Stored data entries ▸
import Literature.Probability.Percolation.FoldingFibresFourFunctions
import HarnessLib
import HarnessLib.Audit

/-!
# `NoHeavyLowerTail` (crux stmt-CriticalPhenomena-4575), route P3 (Ahlswede–Daykin / four functions):
# the THREE-PARTITION form of Sahi's `C₃` and what the two-function AD family proves of it

Support file (cell `prim-l12`, seat P3 = "cast `L1 ≥ 0` / Sahi `C₃` as an Ahlswede–Daykin instance";
`--supports stmt-CriticalPhenomena-4575`).  Nothing here is asserted about the crux; the one open statement
is the `@[conjecture]`-tagged `ThreePartitionPositivity` (our conjecture, census below), everything else is proved.

## The statement

For a finite ground set `ι` and three up-sets `𝒰, 𝒱, 𝒲 ⊆ 𝒫(ι)` count ORDERED 3-PARTITIONS `(S₁,S₂,S₃)` of `ι`
(encoded as disjoint pairs `(S₁,S₂)`, `S₃ = (S₁ ∪ S₂)ᶜ`):
* `top 𝒞`      = `#{(S₁,S₂,S₃) : S₃ ∈ 𝒞}`                       (one part carries everything),
* `dee 𝒜 ℬ`    = `#{(S₁,S₂,S₃) : S₁ ∈ 𝒜, S₃ ∈ ℬ}`               (requirements split 1 + 2),
* `tee 𝒰 𝒱 𝒲` = `#{(S₁,S₂,S₃) : S₁ ∈ 𝒰, S₂ ∈ 𝒱, S₃ ∈ 𝒲}`        (split 1 + 1 + 1),
and put `N(𝒰,𝒱,𝒲) := 2·top(𝒰∩𝒱∩𝒲) + tee(𝒰,𝒱,𝒲) − dee(𝒰,𝒱∩𝒲) − dee(𝒱,𝒰∩𝒲) − dee(𝒲,𝒰∩𝒱)` (`threePartN`).

**`ThreePartitionPositivity`** (this work, CONJECTURE): `N(𝒰,𝒱,𝒲) ≥ 0` for all finite `ι` and all up-sets.

Why this is the right object for the AD route.  `6·N(𝒰,𝒱,𝒲)` is the three-copy FIBRE SUM of the Richards–Sahi kernel
(`…ThreeCopyFibre.richardsKernel`, `Z = perm − A + 4r` on the `3×3` incidence matrix of the partition against
`(𝒰,𝒱,𝒲)`) on the all-active profile; every other profile of every up-set triple of a cube `{0,1}^E` reduces to an
instance of the TWISTED functional `threePartNT τ` of the companion file `…ThreePartitionADTwisted` (`τ` = the active coordinates
open in exactly two copies; copy `a` = `S_a ∆ τ`), so `ThreePartitionPositivityTwisted` is EQUIVALENT to the cell's comb
statement COMB-C3 ("every fibre sum of `E₃` is `≥ 0`") and `ThreePartitionPositivity` (= the slice `τ = ∅`) is implied by it;
COMB-C3 implies Sahi's `C₃` / Kahn's Conjecture 5 for every product measure by `…ThreeCopyFibre.e3_nonneg_of_fibres` (the
formal bridge `N ↔ fibsum richardsKernel` is not in this file; it was checked by machine, seat folder `lab/fib3.c`, `lab/fib3t.c`).  Census (exact): all up-set triples of `2^[m]`, `m ≤ 4` — `10 / 56 / 1 540 / 804 440`
unordered triples, `0` negative, minimum `0` (this seat, `lab/fib3.c`, reproducing prim-ineq-gen-4's count `804 440` and
ttrl2's `rcomb` census `k ≤ 5`, `1.93·10¹¹` fibre sums, `0` negative).

## What the two-function Ahlswede–Daykin family gives (PROVED here) and what it cannot give

The merge chain `tee ≤ dee ≤ top` ("concentrating the three requirements on fewer parts can only increase the count")
is the four functions theorem applied on the sub-cube `2^{ι ∖ S}` of the spectator part `S`, i.e. the tree's fibrewise
four-EVENTS theorem `FoldingFibre.fibreCount_le_of_fourEvents` (Aharoni–Keich Prop. 4.4 / Christofides Thm 2.2 /
Chan–Pak Claim 6.3): `tee_le_dee`, `dee_le_top`.  Hence `N ≥ 0` is the CONVEXITY statement
`2·Σᵢ (top − deeᵢ) ≥ Σᵢ (deeᵢ − tee)` along that chain (`threePartN_eq_convexity`), and it holds outright when one
family is trivial (`threePartN_univ_nonneg`: `N(⊤,𝒱,𝒲) = top(𝒱∩𝒲) − dee(𝒲,𝒱) ≥ 0`, the fibre form of Sahi's branching
`E₃(1,g,h) = E₂(g,h)` = "Kleitman twice") and on the diagonal (`threePartN_diag_nonneg`).

NO-GO (this work, exact certificates in the seat folder, memo `run/shared/lean/prim/prim-l12/prim-l12-p3/MEMO-P3-AD.md`):
(a) FIBRE level — at the granularity of the `8³` incidence TYPES of a partition (which part lies in which of `𝒰,𝒱,𝒲`),
the cone generated by ALL `0/1` event-measurable instances of the fibrewise four functions theorem WITH SPECTATOR (the proved
`k = 2` layer, `1 200 × 8` maximal rows) together with ALL `0/1` event-measurable instances of the level-wise three-function
conjecture of Aharoni–Keich (1996, Conj. 4.3, `n = 3`; `3 042` maximal rows; OPEN in print) does not contain `N`: an exact
pseudo-count on `17` type orbits gives the value `−16/39` while satisfying every such row (row generation converged: no
violated row in either family).  (b) MEASURE level — the `8`-cell vector `m = (233/1140; 17/285 ×3; 3/20 ×3; 1/6)` satisfies
every maximal `0/1` event-measurable instance of the four functions theorem AND of the (proved) Rinott–Saks / Aharoni–Keich
six-function theorem (`4 242` rows; plus `2·10⁴` random real-valued instances) while `E₃(m) = −859/41154 < 0`; it is cut by the
Gladkov–Zimin quadratic cone (value `−13/900`) and is not log-supermodular on the cube of cells.  So no Ahlswede–Daykin /
`2k`-function argument whose functions are measurable with respect to the three events proves `C₃`, even granting the open
level-wise conjecture; the located gap is "realizable but not log-supermodular cell vectors" (on log-supermodular cell vectors
`E₃ ≥ 0` is the tree's `SahiC3Cube.latticeE3fun_nonneg_cube_three`).
-/

noncomputable section

open Finset
open scoped symmDiff Classical

namespace Summit.CriticalPhenomena.PercolationContinuityZ3.Theorems.ThreePartition

open Literature.Probability.Percolation

variable {ι : Type*} [Fintype ι]

/-! ## Ordered 3-partitions and the three counts -/

/-- Number of ordered 3-partitions `(S₁,S₂,S₃)` of `ι` (encoded as disjoint pairs `(S₁,S₂)`, `S₃ = (S₁ ∪ S₂)ᶜ`)
satisfying `p S₁ S₂ S₃`. [this work] -/
def tri (p : Set ι → Set ι → Set ι → Prop) : ℕ :=
  (Finset.univ.filter fun q : Set ι × Set ι => Disjoint q.1 q.2 ∧ p q.1 q.2 (q.1 ∪ q.2)ᶜ).card

/-- `top 𝒞 = #{(S₁,S₂,S₃) : S₃ ∈ 𝒞}`: one part carries all the requirements. [this work] -/
def top (𝒞 : Set (Set ι)) : ℕ := tri fun _ _ S₃ => S₃ ∈ 𝒞

/-- `dee 𝒜 ℬ = #{(S₁,S₂,S₃) : S₁ ∈ 𝒜, S₃ ∈ ℬ}`: requirements split `1 + 2` over two different parts
(= the number of DISJOINT pairs `(A,B)`, `A ∈ 𝒜`, `B ∈ ℬ`). [this work] -/
def dee (𝒜 ℬ : Set (Set ι)) : ℕ := tri fun S₁ _ S₃ => S₁ ∈ 𝒜 ∧ S₃ ∈ ℬ

/-- `tee 𝒰 𝒱 𝒲 = #{(S₁,S₂,S₃) : S₁ ∈ 𝒰, S₂ ∈ 𝒱, S₃ ∈ 𝒲}`: one requirement per part. [this work] -/
def tee (𝒰 𝒱 𝒲 : Set (Set ι)) : ℕ := tri fun S₁ S₂ S₃ => S₁ ∈ 𝒰 ∧ S₂ ∈ 𝒱 ∧ S₃ ∈ 𝒲

/-- The three-partition functional `N(𝒰,𝒱,𝒲) = 2·top(𝒰∩𝒱∩𝒲) + tee(𝒰,𝒱,𝒲) − Σ_cyc dee(𝒰, 𝒱∩𝒲)`
(`= ⅙ ×` the three-copy fibre sum of the Richards–Sahi kernel on the all-active profile). [this work] -/
def threePartN (𝒰 𝒱 𝒲 : Set (Set ι)) : ℤ :=
  2 * (top (𝒰 ∩ 𝒱 ∩ 𝒲) : ℤ) + tee 𝒰 𝒱 𝒲 - (dee 𝒰 (𝒱 ∩ 𝒲) + dee 𝒱 (𝒰 ∩ 𝒲) + dee 𝒲 (𝒰 ∩ 𝒱) : ℕ)

/-- **Three-partition positivity** (this work; OPEN): for every finite ground set and all up-sets `𝒰, 𝒱, 𝒲`,
`N(𝒰,𝒱,𝒲) ≥ 0`.  Equivalent to fibre (comb) positivity of Sahi's `E₃` for up-set triples of finite cubes, hence implies
Sahi's `C₃` / Kahn's Conjecture 5 for all product measures (`…ThreeCopyFibre.e3_nonneg_of_fibres`).  Census: exhaustive
`m ≤ 4` (`804 440` triples at `m = 4`), `0` negative; ttrl2 `k ≤ 5`, `1.93·10¹¹` fibre sums, `0` negative.  An obligation of
our theories, never a fact: use as `(h : ThreePartitionPositivity)`. [status: open] -/
@[conjecture] def ThreePartitionPositivity : Prop :=
  ∀ (ι : Type) [Fintype ι] (𝒰 𝒱 𝒲 : Set (Set ι)),
    IsUpperSet 𝒰 → IsUpperSet 𝒱 → IsUpperSet 𝒲 → 0 ≤ threePartN 𝒰 𝒱 𝒲

/-! ## Bookkeeping: a 3-partition count as a sum over a spectator part of a folding-fibre count -/

omit [Fintype ι] in
/-- `a \ Sᶜ = ∅ ↔ Disjoint S a`. [folklore] -/
theorem diff_compl_eq_empty_iff {S a : Set ι} : a \ Sᶜ = ∅ ↔ Disjoint S a := by
  rw [Set.sdiff_compl, ← Set.disjoint_iff_inter_eq_empty, disjoint_comm]

omit [Fintype ι] in
/-- For disjoint `S, a`: `a ∆ Sᶜ = (S ∪ a)ᶜ` (the third part). [folklore] -/
theorem symmDiff_compl_eq_of_disjoint {S a : Set ι} (h : Disjoint S a) : a ∆ Sᶜ = (S ∪ a)ᶜ := by
  ext x
  have hx : x ∈ S → x ∉ a := fun hS ha => Set.disjoint_left.1 h hS ha
  simp only [Set.mem_symmDiff, Set.mem_compl_iff, Set.mem_union, not_or]
  tauto

omit [Fintype ι] in
/-- For disjoint `S, a`: `S ∆ aᶜ = (S ∪ a)ᶜ`. [folklore] -/
theorem symmDiff_compl_eq_of_disjoint' {S a : Set ι} (h : Disjoint S a) : S ∆ aᶜ = (S ∪ a)ᶜ := by
  rw [Set.union_comm, ← symmDiff_compl_eq_of_disjoint h.symm]

/-- Spectator = FIRST part: `tri p = Σ_{S} #{a : a \ Sᶜ = ∅ ∧ p S a (a ∆ Sᶜ)}` (the inner count is a folding-fibre count
on the cube `2^{Sᶜ}`, fibre `(M,u) = (Sᶜ, ∅)`). [this work] -/
theorem tri_eq_sum_fst (p : Set ι → Set ι → Set ι → Prop) :
    tri p = ∑ S : Set ι, (Finset.univ.filter fun a : Set ι => a \ Sᶜ = ∅ ∧ p S a (a ∆ Sᶜ)).card := by
  unfold tri
  rw [card_filter, ← univ_product_univ, sum_product]
  refine sum_congr rfl fun S _ => ?_
  rw [card_filter]
  refine sum_congr rfl fun a _ => ?_
  by_cases h : Disjoint S a
  · have h1 : a \ Sᶜ = ∅ := diff_compl_eq_empty_iff.2 h
    simp only [h, true_and, h1, symmDiff_compl_eq_of_disjoint h]
  · have h1 : ¬ a \ Sᶜ = ∅ := fun h' => h (diff_compl_eq_empty_iff.1 h')
    simp only [h, false_and, h1, if_false]

/-- Spectator = SECOND part: `tri p = Σ_{a} #{S : S \ aᶜ = ∅ ∧ p S a (S ∆ aᶜ)}`. [this work] -/
theorem tri_eq_sum_snd (p : Set ι → Set ι → Set ι → Prop) :
    tri p = ∑ a : Set ι, (Finset.univ.filter fun S : Set ι => S \ aᶜ = ∅ ∧ p S a (S ∆ aᶜ)).card := by
  unfold tri
  rw [card_filter, ← univ_product_univ, sum_product, sum_comm]
  refine sum_congr rfl fun a _ => ?_
  rw [card_filter]
  refine sum_congr rfl fun S _ => ?_
  by_cases h : Disjoint S a
  · have h1 : S \ aᶜ = ∅ := diff_compl_eq_empty_iff.2 h.symm
    simp only [h, true_and, h1, symmDiff_compl_eq_of_disjoint' h]
  · have h1 : ¬ S \ aᶜ = ∅ := fun h' => h (diff_compl_eq_empty_iff.1 h').symm
    simp only [h, false_and, h1, if_false]

/-! ## The merge chain `tee ≤ dee ≤ top` (four functions theorem on the spectator's sub-cube) -/

/-- **`tee(𝒰,𝒱,𝒲) ≤ dee(𝒰, 𝒱∩𝒲)`** for up-sets `𝒱, 𝒲`: merging the requirements of parts 2 and 3 can only
increase the count (spectator `S₁`; Kleitman twice on `2^{S₁ᶜ}`). [this work] -/
theorem tee_le_dee (𝒰 : Set (Set ι)) {𝒱 𝒲 : Set (Set ι)} (h𝒱 : IsUpperSet 𝒱) (h𝒲 : IsUpperSet 𝒲) :
    tee 𝒰 𝒱 𝒲 ≤ dee 𝒰 (𝒱 ∩ 𝒲) := by
  unfold tee dee
  rw [tri_eq_sum_fst, tri_eq_sum_fst]
  refine sum_le_sum fun S _ => ?_
  by_cases hS : S ∈ 𝒰
  · have hyp : ∀ a ∈ 𝒱, ∀ b ∈ 𝒲, a ∩ b ∈ (Set.univ : Set (Set ι)) ∧ a ∪ b ∈ 𝒱 ∩ 𝒲 :=
      fun a ha b hb => ⟨Set.mem_univ _, h𝒱 Set.subset_union_left ha, h𝒲 Set.subset_union_right hb⟩
    have hf := FoldingFibre.fibreCount_le_of_fourEvents hyp Sᶜ ∅
    refine le_trans (le_trans (card_le_card fun a ha => ?_) hf) (card_le_card fun a ha => ?_)
    · simp only [mem_filter, mem_univ, true_and] at ha ⊢
      exact ⟨ha.1, ha.2.2.1, ha.2.2.2⟩
    · simp only [mem_filter, mem_univ, Set.mem_univ, true_and] at ha ⊢
      exact ⟨ha.1, hS, ha.2⟩
  · refine card_le_card fun a ha => ?_
    simp only [mem_filter, mem_univ, true_and] at ha
    exact absurd ha.2.1 hS

/-- **`dee(𝒜, ℬ) ≤ top(𝒜 ∩ ℬ)`** for up-sets `𝒜, ℬ`: merging the last two requirement groups can only increase the
count (spectator `S₂`; Kleitman twice on `2^{S₂ᶜ}`). [this work] -/
theorem dee_le_top {𝒜 ℬ : Set (Set ι)} (h𝒜 : IsUpperSet 𝒜) (hℬ : IsUpperSet ℬ) :
    dee 𝒜 ℬ ≤ top (𝒜 ∩ ℬ) := by
  unfold dee top
  rw [tri_eq_sum_snd, tri_eq_sum_snd]
  refine sum_le_sum fun a _ => ?_
  have hyp : ∀ s ∈ 𝒜, ∀ b ∈ ℬ, s ∩ b ∈ (Set.univ : Set (Set ι)) ∧ s ∪ b ∈ 𝒜 ∩ ℬ :=
    fun s hs b hb => ⟨Set.mem_univ _, h𝒜 Set.subset_union_left hs, hℬ Set.subset_union_right hb⟩
  have hf := FoldingFibre.fibreCount_le_of_fourEvents hyp aᶜ ∅
  refine le_trans (le_trans (card_le_card fun S hS => ?_) hf) (card_le_card fun S hS => ?_)
  · simp only [mem_filter, mem_univ, true_and] at hS ⊢
    exact hS
  · simp only [mem_filter, mem_univ, Set.mem_univ, true_and] at hS ⊢
    exact hS

/-- The full merge chain for three up-sets: `tee(𝒰,𝒱,𝒲) ≤ dee(𝒰,𝒱∩𝒲) ≤ top(𝒰∩𝒱∩𝒲)`. [this work] -/
theorem tee_le_dee_le_top {𝒰 𝒱 𝒲 : Set (Set ι)} (h𝒰 : IsUpperSet 𝒰) (h𝒱 : IsUpperSet 𝒱) (h𝒲 : IsUpperSet 𝒲) :
    tee 𝒰 𝒱 𝒲 ≤ dee 𝒰 (𝒱 ∩ 𝒲) ∧ dee 𝒰 (𝒱 ∩ 𝒲) ≤ top (𝒰 ∩ 𝒱 ∩ 𝒲) := by
  refine ⟨tee_le_dee 𝒰 h𝒱 h𝒲, ?_⟩
  have h := dee_le_top h𝒰 (h𝒱.inter h𝒲)
  rwa [← Set.inter_assoc] at h

/-! ## `N ≥ 0` as convexity along the merge chain; the cases the two-function family settles -/

/-- `N(𝒰,𝒱,𝒲) ≥ 0` **is the convexity inequality** `2·Σᵢ (top − deeᵢ) ≥ Σᵢ (deeᵢ − tee)` along the merge chain
(each bracket is `≥ 0` by `tee_le_dee` / `dee_le_top` and the symmetry of partition counts). [this work] -/
theorem threePartN_eq_convexity (𝒰 𝒱 𝒲 : Set (Set ι)) :
    3 * threePartN 𝒰 𝒱 𝒲 =
      2 * ((top (𝒰 ∩ 𝒱 ∩ 𝒲) - dee 𝒰 (𝒱 ∩ 𝒲) : ℤ) + (top (𝒰 ∩ 𝒱 ∩ 𝒲) - dee 𝒱 (𝒰 ∩ 𝒲) : ℤ)
          + (top (𝒰 ∩ 𝒱 ∩ 𝒲) - dee 𝒲 (𝒰 ∩ 𝒱) : ℤ))
      - ((dee 𝒰 (𝒱 ∩ 𝒲) - tee 𝒰 𝒱 𝒲 : ℤ) + (dee 𝒱 (𝒰 ∩ 𝒲) - tee 𝒰 𝒱 𝒲 : ℤ)
          + (dee 𝒲 (𝒰 ∩ 𝒱) - tee 𝒰 𝒱 𝒲 : ℤ)) := by
  unfold threePartN
  push_cast
  ring

/-- `dee(⊤, ℬ) = top ℬ`. [this work] -/
theorem dee_univ (ℬ : Set (Set ι)) : dee (Set.univ : Set (Set ι)) ℬ = top ℬ := by
  unfold dee top tri
  congr 1; ext q; simp

/-- `tee(⊤, 𝒱, 𝒲) = dee(𝒱, 𝒲)` (swap the first two parts). [this work] -/
theorem tee_univ (𝒱 𝒲 : Set (Set ι)) : tee (Set.univ : Set (Set ι)) 𝒱 𝒲 = dee 𝒱 𝒲 := by
  unfold tee dee tri
  refine card_bij (fun q _ => (q.2, q.1)) (fun q hq => ?_) (fun q _ q' _ h => ?_) (fun q hq => ?_)
  · simp only [mem_filter, mem_univ, true_and, Set.mem_univ] at hq ⊢
    exact ⟨hq.1.symm, hq.2.1, by rw [Set.union_comm]; exact hq.2.2⟩
  · simp only [Prod.mk.injEq] at h
    exact Prod.ext h.2 h.1
  · refine ⟨(q.2, q.1), ?_, rfl⟩
    simp only [mem_filter, mem_univ, true_and, Set.mem_univ] at hq ⊢
    exact ⟨hq.1.symm, hq.2.1, by rw [Set.union_comm]; exact hq.2.2⟩

omit [Fintype ι] in
/-- For disjoint `S₁, S₂`: `((S₁ ∪ S₂)ᶜ ∪ S₂)ᶜ = S₁` (part 1 recovered from parts 3 and 2). [folklore] -/
theorem compl_union_compl_union_eq {S₁ S₂ : Set ι} (h : Disjoint S₁ S₂) : ((S₁ ∪ S₂)ᶜ ∪ S₂)ᶜ = S₁ := by
  ext x
  have hx : x ∈ S₁ → x ∉ S₂ := fun h1 h2 => Set.disjoint_left.1 h h1 h2
  simp only [Set.compl_union, Set.mem_compl_iff, Set.mem_inter_iff]
  tauto

/-- `dee` is symmetric: `#{S₁ ∈ 𝒜, S₃ ∈ ℬ} = #{S₁ ∈ ℬ, S₃ ∈ 𝒜}` (the involution `(S₁,S₂,S₃) ↦ (S₃,S₂,S₁)`). [this work] -/
theorem dee_comm (𝒜 ℬ : Set (Set ι)) : dee 𝒜 ℬ = dee ℬ 𝒜 := by
  unfold dee tri
  refine card_bij (fun q _ => ((q.1 ∪ q.2)ᶜ, q.2)) (fun q hq => ?_) (fun q hq q' hq' h => ?_) (fun q hq => ?_)
  · simp only [mem_filter, mem_univ, true_and] at hq ⊢
    obtain ⟨hd, h1, h3⟩ := hq
    refine ⟨Set.disjoint_left.2 fun x hx hx2 => hx (Or.inr hx2), h3, ?_⟩
    rw [compl_union_compl_union_eq hd]; exact h1
  · simp only [mem_filter, mem_univ, true_and] at hq hq'
    simp only [Prod.mk.injEq] at h
    have e1 : q.1 = q'.1 := by
      rw [← compl_union_compl_union_eq hq.1, ← compl_union_compl_union_eq hq'.1, h.1, h.2]
    exact Prod.ext e1 h.2
  · simp only [mem_filter, mem_univ, true_and] at hq
    obtain ⟨hd, h1, h3⟩ := hq
    have hd' : Disjoint (q.1 ∪ q.2)ᶜ q.2 := Set.disjoint_left.2 fun x hx hx2 => hx (Or.inr hx2)
    refine ⟨((q.1 ∪ q.2)ᶜ, q.2), ?_, ?_⟩
    · simp only [mem_filter, mem_univ, true_and]
      refine ⟨hd', h3, ?_⟩
      rw [compl_union_compl_union_eq hd]; exact h1
    · simp only [compl_union_compl_union_eq hd]

/-- **`N(⊤, 𝒱, 𝒲) = top(𝒱∩𝒲) − dee(𝒲,𝒱) ≥ 0`**: with one trivial family the three-partition inequality is
"Kleitman twice" (the fibre form of Sahi's branching rule `E₃(1,g,h) = E₂(g,h)`). [this work] -/
theorem threePartN_univ_nonneg {𝒱 𝒲 : Set (Set ι)} (h𝒱 : IsUpperSet 𝒱) (h𝒲 : IsUpperSet 𝒲) :
    0 ≤ threePartN (Set.univ : Set (Set ι)) 𝒱 𝒲 := by
  unfold threePartN
  simp only [Set.univ_inter, dee_univ, tee_univ]
  have h := dee_le_top h𝒲 h𝒱
  rw [Set.inter_comm] at h
  push_cast
  omega

end Summit.CriticalPhenomena.PercolationContinuityZ3.Theorems.ThreePartition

INSTRUCTIONS FOR THE TASK ▸ Pick out every line above that contains the word "increase" and copy it.

RESPONSE AREA ▸
The merge chain `tee ≤ dee ≤ top` ("concentrating the three requirements on fewer parts can only increase the count")
increase the count (spectator `S₁`; Kleitman twice on `2^{S₁ᶜ}`). [this work] -/
/-- **`dee(𝒜, ℬ) ≤ top(𝒜 ∩ ℬ)`** for up-sets `𝒜, ℬ`: merging the last two requirement groups can only increase the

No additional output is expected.